I have upgraded to Horizon (great product and free box!!). UPC haven't looked for the old box back and I have connected it to the TV in bedroom to watch recorded content. I have a free to air satellite connection in the bedroom and am wondering is it possible to use the old UPC box as a decoder which would give me extra recording facilities. Anyone got ideas??


----------



## joeysully (21 May 2013)

UPC use cable and you are trying to connect a satellite which I dont think it going to work.


----------



## Bonaparte (27 May 2013)

Hi Joey, The output from the Satellite is co-ax which is the same as UPC. I think the function of decoding is going to be similar so there should be a way to restart the UPC box as generic rather than as UPS.


----------



## cmalone (27 May 2013)

*UPC channels*

Neighbour moved from UPC but has analogue channels x 15 stations (except RTE1) on tv

has RTE2, tv3, 3e, BBC x 2, UTV, sky 1, Sky News, etc 

But she misses RTE1...

any comments why?>


----------



## Leo (27 May 2013)

Bonaparte said:


> Hi Joey, The output from the Satellite is co-ax which is the same as UPC. I think the function of decoding is going to be similar so there should be a way to restart the UPC box as generic rather than as UPS.



Not so. Lots of equipment use coax cable, the signals carried come in a huge variety. Carrier frequencies, encoding, compression, all likely to be different. Also, satellite boxes send power/control to the LNB on the dish that tune it to pick up individual transmission streams, cable carries all channels in one encoded stream.


----------



## huskerdu (27 May 2013)

Leo is right. Satellite and Cable are coded and decoded completely differently. 

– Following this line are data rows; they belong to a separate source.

import Mathlib.GroupTheory.SpecificGroups.Dihedral
import Mathlib.Tactic.Linarith
import Summits.MatrixMultiplication.OmegaCensus.DihedralLikeLaw
import Summits.MatrixMultiplication.OmegaCensus.C2DihedralLowerBound
import HarnessLib

/-!
# `β(C₂ × D_{2k}) = 4⌊4k/3⌋ = 8⌊2k/3⌋` for `k ≢ 1 (mod 3)`

ω-census, family (b3).  Framing: lottery ticket; floor = certified bounds/negative ranges.

`C₂ × D_{2k}` (`Multiplicative (ZMod 2) × DihedralGroup k`) is the generalized dihedral group of `ℤ₂ × ℤ_k`, so the
dihedral-like law gives `|S||T||U| ≤ 4⌊2·2k/3⌋ = 4⌊4k/3⌋` for every TPP triple (`tpp_volume_le_law_c2_dihedral`),
and the product family of `C2DihedralLowerBound.lean` gives `8⌊2k/3⌋`.  For `k ≢ 1 (mod 3)` the two agree:
**`β(C₂ × D_{2k}) = 4⌊4k/3⌋`** (`c2_dihedral_law`).  (For `k ≡ 4 (mod 6)` the value lies in
`[8⌊2k/3⌋, 8⌊2k/3⌋ + 2]`, `DihedralLawMinusOne.lean`; for `k ≡ 1 (mod 6)` the group is `D_{4k}`.)
-/

namespace Summit.MatrixMultiplication.OmegaCensus

open Literature.Combinatorics.Additive Finset

/-- **`|S||T||U| ≤ 4⌊4k/3⌋` for every TPP triple of `C₂ × D_{2k}`** (the dihedral-like law over `ℤ₂ × ℤ_k`).
[folklore] -/
theorem tpp_volume_le_law_c2_dihedral {k : ℕ} [NeZero k]
    {S T U : Finset (Multiplicative (ZMod 2) × DihedralGroup k)} (h : TripleProductProperty S T U) :
    S.card * T.card * U.card ≤ 4 * (4 * k / 3) := by
  have key := tpp_volume_le_law_dihedralLike (A := ZMod 2 × ZMod k)
    (ρ := fun p : ZMod 2 × ZMod k => (Multiplicative.ofAdd p.1, DihedralGroup.r p.2))
    (τ := fun p : ZMod 2 × ZMod k => (Multiplicative.ofAdd p.1, DihedralGroup.sr p.2)) (c₀ := (0 : ZMod 2 × ZMod k))
    (fun a b => by
      simp only [Prod.mk_mul_mk, DihedralGroup.r_mul_r, ← ofAdd_add, Prod.fst_add, Prod.snd_add])
    (fun a b => by
      simp only [Prod.mk_mul_mk, DihedralGroup.r_mul_sr, ← ofAdd_add, Prod.fst_sub, Prod.snd_sub]
      rw [sub_eq_add_neg b.1, ZMod.neg_eq_self_mod_two, add_comm b.1])
    (fun a b => by
      simp only [Prod.mk_mul_mk, DihedralGroup.sr_mul_r, ← ofAdd_add, Prod.fst_add, Prod.snd_add])
    (fun a b => by
      simp only [Prod.mk_mul_mk, DihedralGroup.sr_mul_sr, ← ofAdd_add, zero_add, Prod.fst_sub, Prod.snd_sub]
      rw [sub_eq_add_neg b.1, ZMod.neg_eq_self_mod_two, add_comm b.1])
    (fun a b hab => by
      simp only [Prod.mk.injEq, DihedralGroup.r.injEq] at hab
      exact Prod.ext (Multiplicative.ofAdd.injective hab.1) hab.2)
    (fun a b hab => by
      simp only [Prod.mk.injEq, DihedralGroup.sr.injEq] at hab
      exact Prod.ext (Multiplicative.ofAdd.injective hab.1) hab.2)
    (fun a b hab => by simp at hab)
    (fun g => by
      obtain ⟨m, d⟩ := g
      cases d with
      | r i => exact Or.inl ⟨(Multiplicative.toAdd m, i), rfl⟩
      | sr i => exact Or.inr ⟨(Multiplicative.toAdd m, i), rfl⟩)
    (by rw [Fintype.card_prod, ZMod.card, ZMod.card]; have := NeZero.ne k; omega) h
  rw [Fintype.card_prod, ZMod.card, ZMod.card] at key
  have e : 2 * (2 * k) = 4 * k := by ring
  rwa [e] at key

/-- **`β(C₂ × D_{2k}) = 4⌊4k/3⌋` for `k ≥ 3`, `k ≢ 1 (mod 3)`** (upper bound: the dihedral-like law; attained by the
product of `(C₂, 1, 1)` with the uniform dihedral family, volume `8⌊2k/3⌋ = 4⌊4k/3⌋` for these `k`). [folklore] -/
theorem c2_dihedral_law {k : ℕ} [NeZero k] (hk : 3 ≤ k) (hmod : k % 3 ≠ 1) :
    (∀ S T U : Finset (Multiplicative (ZMod 2) × DihedralGroup k), TripleProductProperty S T U →
        S.card * T.card * U.card ≤ 4 * (4 * k / 3)) ∧
    ∃ S T U : Finset (Multiplicative (ZMod 2) × DihedralGroup k), TripleProductProperty S T U ∧
      S.card * T.card * U.card = 4 * (4 * k / 3) := by
  refine ⟨fun S T U h => tpp_volume_le_law_c2_dihedral h, ?_⟩
  obtain ⟨S, T, U, h, hvol⟩ := tpp_volume_ge_c2_dihedral k hk
  exact ⟨S, T, U, h, by omega⟩

end Summit.MatrixMultiplication.OmegaCensus
import Summits.NavierStokesRegularity.FluidComputer.RowModelIdentity
import HarnessLib

/-!
# The row model, part 4: the per-row soundness theorem (`blocks_on`, `row_sound_on`, `row_sound`)

HONEST FRAMING (cell `pub-fluidc`, blueprint seat bp3, gen 20): low prior, high value-of-information
experiment on Tao's machine paradigm; NOT a claim that NS blows up.

This file is §3 of the text `RowModel` (split only for the 400-line rule; mathematics in the module docstring
of `RowModel.lean`, R1-DESIGN §9): the block induction on `[T₀, min (T₀ + j·2^S h) Ts]` — `closureBlock` on
the (possibly truncated) block with the no-decay chain, in-tree `macroRow` with the decayed chain for a full
block's end bound, the DERIVED start bound `|e(T₀)| ≤ Ē` (`start_aux_bound`) — and the row theorems:
`row_sound_on` (part `[T₀, Ts]` reached so far), `row_sound` (`Ts = T₁`), `row_end` (the carried `u`),
`row_sd_eq` (the exact phase rate, read-out input).

[cite: Tao2016AveragedNS, §5.5 Thm 5.3 (5.5)]
-/

noncomputable section

namespace Summit.NavierStokesRegularity.FluidComputer

namespace RowModel

open Set Real Filter Topology Matrix
open Literature.Analysis.ODE ImplicitMajorant

variable {ι : Type*} {κ : Type*} [Fintype ι] [Fintype κ] (R : RowModel ι κ) [DecidableEq κ] [DecidableEq ι]
variable {R}

/-- **Block induction, on the part `[T₀, Ts]` of the row reached so far**: for every `j`, the tube
bounds hold on `[T₀, min (T₀ + j·2^S h) Ts]`, and if the `j`-th block end `T₀ + j·2^S h` is `≤ Ts` then
`|z| ≤ ub j` there. Per block: `closureBlock` on the (possibly truncated) block (no-decay chain, start
`ub j`, strict interior `hsup j`) closes `|e| ≤ Ē`, which makes `hK`, `hf` unconditional for `macroRow`
(decayed chain) on a full block, whose end bound is `≤ ub (j+1)` by `hub j`. The very first
`|e(T₀)| ≤ Ē` is `start_aux_bound`. [folklore] -/
theorem blocks_on (hc : R.Cert) {Ts : ℝ} (hm : R.MemberOn Ts) (hTs0 : R.T₀ ≤ Ts) (hTs : Ts ≤ R.T₁)
    (hu : ∀ i, |R.z R.T₀ i| ≤ R.ub 0 i) :
    ∀ j : ℕ,
      (∀ t ∈ Icc R.T₀ (min (R.T₀ + (j : ℝ) * R.Hb) Ts),
          (∀ a, |R.e t a| ≤ R.Ebar a) ∧ ∀ i, |R.z t i| ≤ R.Wbar i) ∧
        (R.T₀ + (j : ℝ) * R.Hb ≤ Ts → ∀ i, |R.z (R.T₀ + (j : ℝ) * R.Hb) i| ≤ R.ub j i) := by
  have hHb := Hb_pos hc
  have hT0 : R.T₀ ∈ Icc R.T₀ R.T₁ := left_mem_Icc.2 (T₀_le_T₁ hc)
  have hT0s : R.T₀ ∈ Icc R.T₀ Ts := left_mem_Icc.2 hTs0
  have hG0 : ∀ a i, 0 ≤ R.Gm a i := fun a i => (abs_nonneg _).trans (hc.hGm R.T₀ hT0 a i)
  have hR0 : ∀ a b, 0 ≤ R.Rm a b := fun a b => (abs_nonneg _).trans (hc.hRm R.T₀ hT0 a b)
  -- `T₀ + j·Hb < T₁` forces `j < nb`
  have hjlt : ∀ j : ℕ, R.T₀ + (j : ℝ) * R.Hb < R.T₁ → j < R.nb := by
    intro j hj
    have h1 : (j : ℝ) * R.Hb < (R.nb : ℝ) * R.Hb := by
      have := hj; simp only [RowModel.T₁] at this; linarith
    exact_mod_cast lt_of_mul_lt_mul_right h1 hHb.le
  -- a start box below `ub j` lies strictly inside `W̄`
  have hinfl : ∀ j < R.nb, ∀ v : ι → ℝ, (∀ i, 0 ≤ v i) → (∀ i, v i ≤ R.ub j i) →
      ∀ i, v i < R.Wbar i := by
    intro j hj v hv0 hv i
    have hub0 : ∀ k, 0 ≤ R.ub j k := fun k => (hv0 k).trans (hv k)
    have h1 : ∑ k, (if i = k then (1:ℝ) else 0) * R.ub j k ≤ ∑ k, R.An R.S i k * R.ub j k :=
      Finset.sum_le_sum fun k _ => mul_le_mul_of_nonneg_right (hc.hAnI R.S le_rfl i k) (hub0 k)
    have h2 : ∑ k, (if i = k then (1:ℝ) else 0) * R.ub j k = R.ub j i := by
      simp [ite_mul, Finset.sum_ite_eq, Finset.mem_univ]
    linarith [hc.hbnn R.S le_rfl i, hc.hsup j hj i, hv i]
  have hzW : ∀ i, |R.z R.T₀ i| < R.Wbar i := hinfl 0 hc.hnb _ (fun i => abs_nonneg _) hu
  -- the derived start bound `|e(T₀)| ≤ Ē`
  have he0 : ∀ a, |R.e R.T₀ a| ≤ R.Ebar a := by
    refine start_aux_bound (x := fun a => |R.e R.T₀ a|) (a := fun a => ∑ i, R.Gm a i * R.Wbar i)
      R.p hR0 ?_ ?_ ?_ hc.hEbar0 hc.hEbar
    · intro b
      exact Finset.sum_nonneg fun i _ => mul_nonneg (hG0 b i) ((abs_nonneg _).trans (hzW i).le)
    · intro b
      refine (rel_e hc hm hTs hT0s b).trans (add_le_add ?_ le_rfl)
      exact Finset.sum_le_sum fun i _ => mul_le_mul_of_nonneg_left (hzW i).le (hG0 b i)
    · show |R.e R.T₀ R.p| = 0
      rw [e_phase hm hT0s, abs_zero]
  intro j
  induction j with
  | zero =>
    have h0 : R.T₀ + ((0:ℕ) : ℝ) * R.Hb = R.T₀ := by simp
    rw [h0, min_eq_left hTs0]
    refine ⟨fun t ht => ?_, fun _ => hu⟩
    have : t = R.T₀ := le_antisymm ht.2 ht.1
    subst this
    exact ⟨he0, fun i => (hzW i).le⟩
  | succ j ih =>
    obtain ⟨hI, huj⟩ := ih
    set Tj := R.T₀ + (j : ℝ) * R.Hb with hTj_def
    have hTj1 : R.T₀ + ((j + 1 : ℕ) : ℝ) * R.Hb = Tj + 2 ^ R.S * R.h := by
      simp only [hTj_def, RowModel.Hb, Nat.cast_succ]
      ring
    have hTj0 : R.T₀ ≤ Tj := le_add_of_nonneg_right (mul_nonneg (Nat.cast_nonneg _) hHb.le)
    rw [hTj1]
    rcases le_or_gt Ts Tj with hcase | hcase
    · -- the part reached so far ends before this block starts: nothing new
      rw [min_eq_right hcase] at hI
      refine ⟨fun t ht => hI t ⟨ht.1, ht.2.trans (min_le_right _ _)⟩, fun h => ?_⟩
      exfalso
      have : (0:ℝ) < 2 ^ R.S * R.h := by positivity
      linarith
    · -- block `j`, truncated at `Ts`
      rw [min_eq_left hcase.le] at hI
      have hj : j < R.nb := hjlt j (hcase.trans_le hTs)
      have huj' : ∀ i, |R.z Tj i| ≤ R.ub j i := huj hcase.le
      set Te := min (Tj + 2 ^ R.S * R.h) Ts with hTe_def
      have hTe1 : Tj ≤ Te := le_min (le_add_of_nonneg_right (by positivity)) hcase.le
      have hTe2 : Te ≤ Tj + 2 ^ R.S * R.h := min_le_left _ _
      have hTe3 : Te ≤ Ts := min_le_right _ _
      have hsubc : Icc Tj Te ⊆ Icc R.T₀ Ts := fun t ht => ⟨hTj0.trans ht.1, ht.2.trans hTe3⟩
      have hsubo : Ico Tj Te ⊆ Ico R.T₀ Ts := fun t ht => ⟨hTj0.trans ht.1, ht.2.trans_le hTe3⟩
      have heTj : ∀ a, |R.e Tj a| ≤ R.Ebar a := (hI Tj ⟨hTj0, le_rfl⟩).1
      obtain ⟨hzb, heb⟩ := closureBlock (z := R.z) (K := fun s i j => R.Kf s i j) (f := R.f)
        (e := R.e) R.S R.An R.bn R.Wbar R.p R.Gm R.Rm R.Ebar hc.hh hc.hc hTe1 hTe2
        (hzc := fun i => (continuousOn_z hc hm i).mono hsubc)
        (hz := fun s hs i => hasDerivWithinAt_z hc hm (hsubo hs) i)
        (hK := fun s hs hE i j => K_le hc hm hTs (hsubo hs) hE i j)
        (hec := fun a => (continuousOn_e hc hm a).mono hsubc)
        (herel := fun s hs a => rel_e hc hm hTs (hsubc hs) a) (hG0 := hG0) (hR0 := hR0)
        (hf := fun s hs _ hE i => f_le hc hm hTs (hsubo hs) hE i) (hB0 := hc.hB0)
        (hφ0 := hc.hφ0) (hE0 := hc.hE0) (hE := vec_of_entrywise hc.hIE) (hη' := hc.hη')
        (hA0 := hc.hAn0) (hb0 := hc.hbn0) (hAsq := hc.hAnsq) (hbsq := hc.hbnsq)
        (hAI := hc.hAnI) (hbn := hc.hbnn) (hW := hc.hsup j hj) (hEbar := hc.hEbar)
        (hep := fun s hs => e_phase hm (hsubc hs)) (hEp := hc.hEbar0 R.p) (hu := huj')
        (he0 := heTj)
      refine ⟨fun t ht => ?_, fun hfull i => ?_⟩
      · rcases le_total t Tj with h | h
        · exact hI t ⟨ht.1, h⟩
        · have htb : t ∈ Icc Tj Te := ⟨h, ht.2⟩
          exact ⟨heb t htb, fun i => ((hzb t htb i).trans_lt (hc.hsup j hj i)).le⟩
      · -- a full block: the decayed chain gives the end bound
        have hTe : Te = Tj + 2 ^ R.S * R.h := min_eq_left hfull
        have hsubc' : Icc Tj (Tj + 2 ^ R.S * R.h) ⊆ Icc R.T₀ Ts := hTe ▸ hsubc
        have hsubo' : Ico Tj (Tj + 2 ^ R.S * R.h) ⊆ Ico R.T₀ Ts := hTe ▸ hsubo
        have heb' : ∀ s ∈ Icc Tj (Tj + 2 ^ R.S * R.h), ∀ a, |R.e s a| ≤ R.Ebar a := hTe ▸ heb
        have hmac := macroRow (z := R.z) (K := fun s i j => R.Kf s i j) (f := R.f) R.S R.Ad R.bd
          hc.hh hc.hc
          (hzc := fun i => (continuousOn_z hc hm i).mono hsubc')
          (hz := fun s hs i => hasDerivWithinAt_z hc hm (hsubo' hs) i)
          (hK := fun s hs i j =>
            K_le hc hm hTs (hsubo' hs) (heb' s (Ico_subset_Icc_self hs)) i j)
          (hf := fun s hs i => f_le hc hm hTs (hsubo' hs) (heb' s (Ico_subset_Icc_self hs)) i)
          (hE0 := hc.hE0) (hE := vec_of_entrywise hc.hIE) (hη := hc.hη) (hη' := hc.hη')
          (hA0 := hc.hAd0) (hb0 := hc.hbd0) (hAsq := hc.hAdsq) (hbsq := hc.hbdsq) (hu := huj')
        exact (hmac i).trans (hc.hub j hj i)

/-- **Per-row soundness on the part `[T₀, Ts]` reached so far** (`T₀ ≤ Ts ≤ T₁`; the form the
continuation of the phase map and a row ending at a member's own crossing use). Under the certified tables
(`Cert`) and the member hypotheses on `[T₀, Ts]` (`MemberOn Ts`), from the carried start box
`|z(T₀)| ≤ u = ub 0` alone: `|e| ≤ Ē` and `|z| ≤ W̄` on `[T₀, Ts]`; `|z| ≤ ub j` at every block end
`T₀ + j·2^S h ≤ Ts`; and `|ṡ − 1| ≤ ρ` on `[T₀, Ts)`. [folklore] -/
theorem row_sound_on (hc : R.Cert) {Ts : ℝ} (hm : R.MemberOn Ts) (hTs0 : R.T₀ ≤ Ts)
    (hTs : Ts ≤ R.T₁) (hu : ∀ i, |R.z R.T₀ i| ≤ R.ub 0 i) :
    (∀ t ∈ Icc R.T₀ Ts, ∀ a, |R.e t a| ≤ R.Ebar a) ∧
    (∀ t ∈ Icc R.T₀ Ts, ∀ i, |R.z t i| ≤ R.Wbar i) ∧
    (∀ j : ℕ, R.T₀ + (j : ℝ) * R.Hb ≤ Ts → ∀ i, |R.z (R.T₀ + (j : ℝ) * R.Hb) i| ≤ R.ub j i) ∧
    (∀ t ∈ Ico R.T₀ Ts, |R.sd t - 1| ≤ R.ρ) := by
  have hB := blocks_on hc hm hTs0 hTs hu
  have hI : ∀ t ∈ Icc R.T₀ Ts, (∀ a, |R.e t a| ≤ R.Ebar a) ∧ ∀ i, |R.z t i| ≤ R.Wbar i := by
    have h1 := (hB R.nb).1
    have h2 : min (R.T₀ + (R.nb : ℝ) * R.Hb) Ts = Ts := min_eq_right hTs
    rwa [h2] at h1
  exact ⟨fun t ht a => (hI t ht).1 a, fun t ht i => (hI t ht).2 i, fun j hj => (hB j).2 hj,
    fun t ht => (sd_facts hc hm hTs ht (hI t (Ico_subset_Icc_self ht)).1).2.2.2⟩

/-- **Per-row soundness** (layer A of R1-DESIGN §7.11 (2); the full row `Ts = T₁`). Under the certified
tables (`Cert`) and the member hypotheses (`MemberOn T₁`), from the carried start box `|z(T₀)| ≤ u = ub 0`
alone: on the whole row `|e| ≤ Ē` and `|z| ≤ W̄`; at the block ends `|z(T₀ + j·2^S h)| ≤ ub j`
(`j ≤ nb`; `j = nb` is the end of the row, the next row's `u`); and `|ṡ − 1| ≤ ρ` on `[T₀, T₁)` (input
of the read-out budget). [folklore] -/
theorem row_sound (hc : R.Cert) (hm : R.MemberOn R.T₁) (hu : ∀ i, |R.z R.T₀ i| ≤ R.ub 0 i) :
    (∀ t ∈ Icc R.T₀ R.T₁, ∀ a, |R.e t a| ≤ R.Ebar a) ∧
    (∀ t ∈ Icc R.T₀ R.T₁, ∀ i, |R.z t i| ≤ R.Wbar i) ∧
    (∀ j ≤ R.nb, ∀ i, |R.z (R.T₀ + (j : ℝ) * R.Hb) i| ≤ R.ub j i) ∧
    (∀ t ∈ Ico R.T₀ R.T₁, |R.sd t - 1| ≤ R.ρ) := by
  obtain ⟨h1, h2, h3, h4⟩ := row_sound_on hc hm (T₀_le_T₁ hc) le_rfl hu
  refine ⟨h1, h2, fun j hj i => h3 j ?_ i, h4⟩
  have : (j : ℝ) * R.Hb ≤ (R.nb : ℝ) * R.Hb :=
    mul_le_mul_of_nonneg_right (by exact_mod_cast hj) (Hb_pos hc).le
  show R.T₀ + (j : ℝ) * R.Hb ≤ R.T₀ + (R.nb : ℝ) * R.Hb
  linarith

/-- The end-of-row box: `|z(T₁)| ≤ ub nb` (the `u` handed to the next row). [folklore] -/
theorem row_end (hc : R.Cert) (hm : R.MemberOn R.T₁) (hu : ∀ i, |R.z R.T₀ i| ≤ R.ub 0 i) :
    ∀ i, |R.z R.T₁ i| ≤ R.ub R.nb i :=
  ((row_sound hc hm hu).2.2.1) R.nb le_rfl

/-- Inside the part of the row reached so far, the exact phase rate `ṡ = x̂'_p / (x̂'_p + Ṽ_p)` (input
of the section read-out, R1-DESIGN §7.6, and of the continuation of the phase map). [folklore] -/
theorem row_sd_eq (hc : R.Cert) {Ts : ℝ} (hm : R.MemberOn Ts) (hTs0 : R.T₀ ≤ Ts) (hTs : Ts ≤ R.T₁)
    (hu : ∀ i, |R.z R.T₀ i| ≤ R.ub 0 i) {t : ℝ} (ht : t ∈ Ico R.T₀ Ts) :
    R.sd t = R.xh' t R.p / (R.xh' t R.p + R.Vt t R.p) :=
  (sd_facts hc hm hTs ht ((row_sound_on hc hm hTs0 hTs hu).1 t (Ico_subset_Icc_self ht))).2.2.1

end RowModel

end Summit.NavierStokesRegularity.FluidComputer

The vast majority of  STBs are designed to decode either cable or satellite not both.  The standard Thomson or Pace boxes used by UPC are fairly cheap Cable only boxes.


----------



## Frank (11 Jun 2013)

What do you think of the horizon box?

Any real difference?


----------



## Bonaparte (9 Jan 2014)

Sorry Frank, Only seeing this now. I find the Horizon box to be excellent. There have been many comments on many sites expressing negative feedback, however, I have nothing but positives to say about it. The facility to record 4 different programmes at the same time is really good. Also there are little things, for example, if you are watching something and then hit Record it will record from the start (if you've watched from the start. Overall very happy!


----------



## STEINER (9 Jan 2014)

I have an old UPC box.  I am just going to bin it as I can't see any use for it.  All my rooms  have pre-installed tv sockets and a simple cable connection to a tv set gets the basic UPC package without subscribing to multi-room viewing.


----------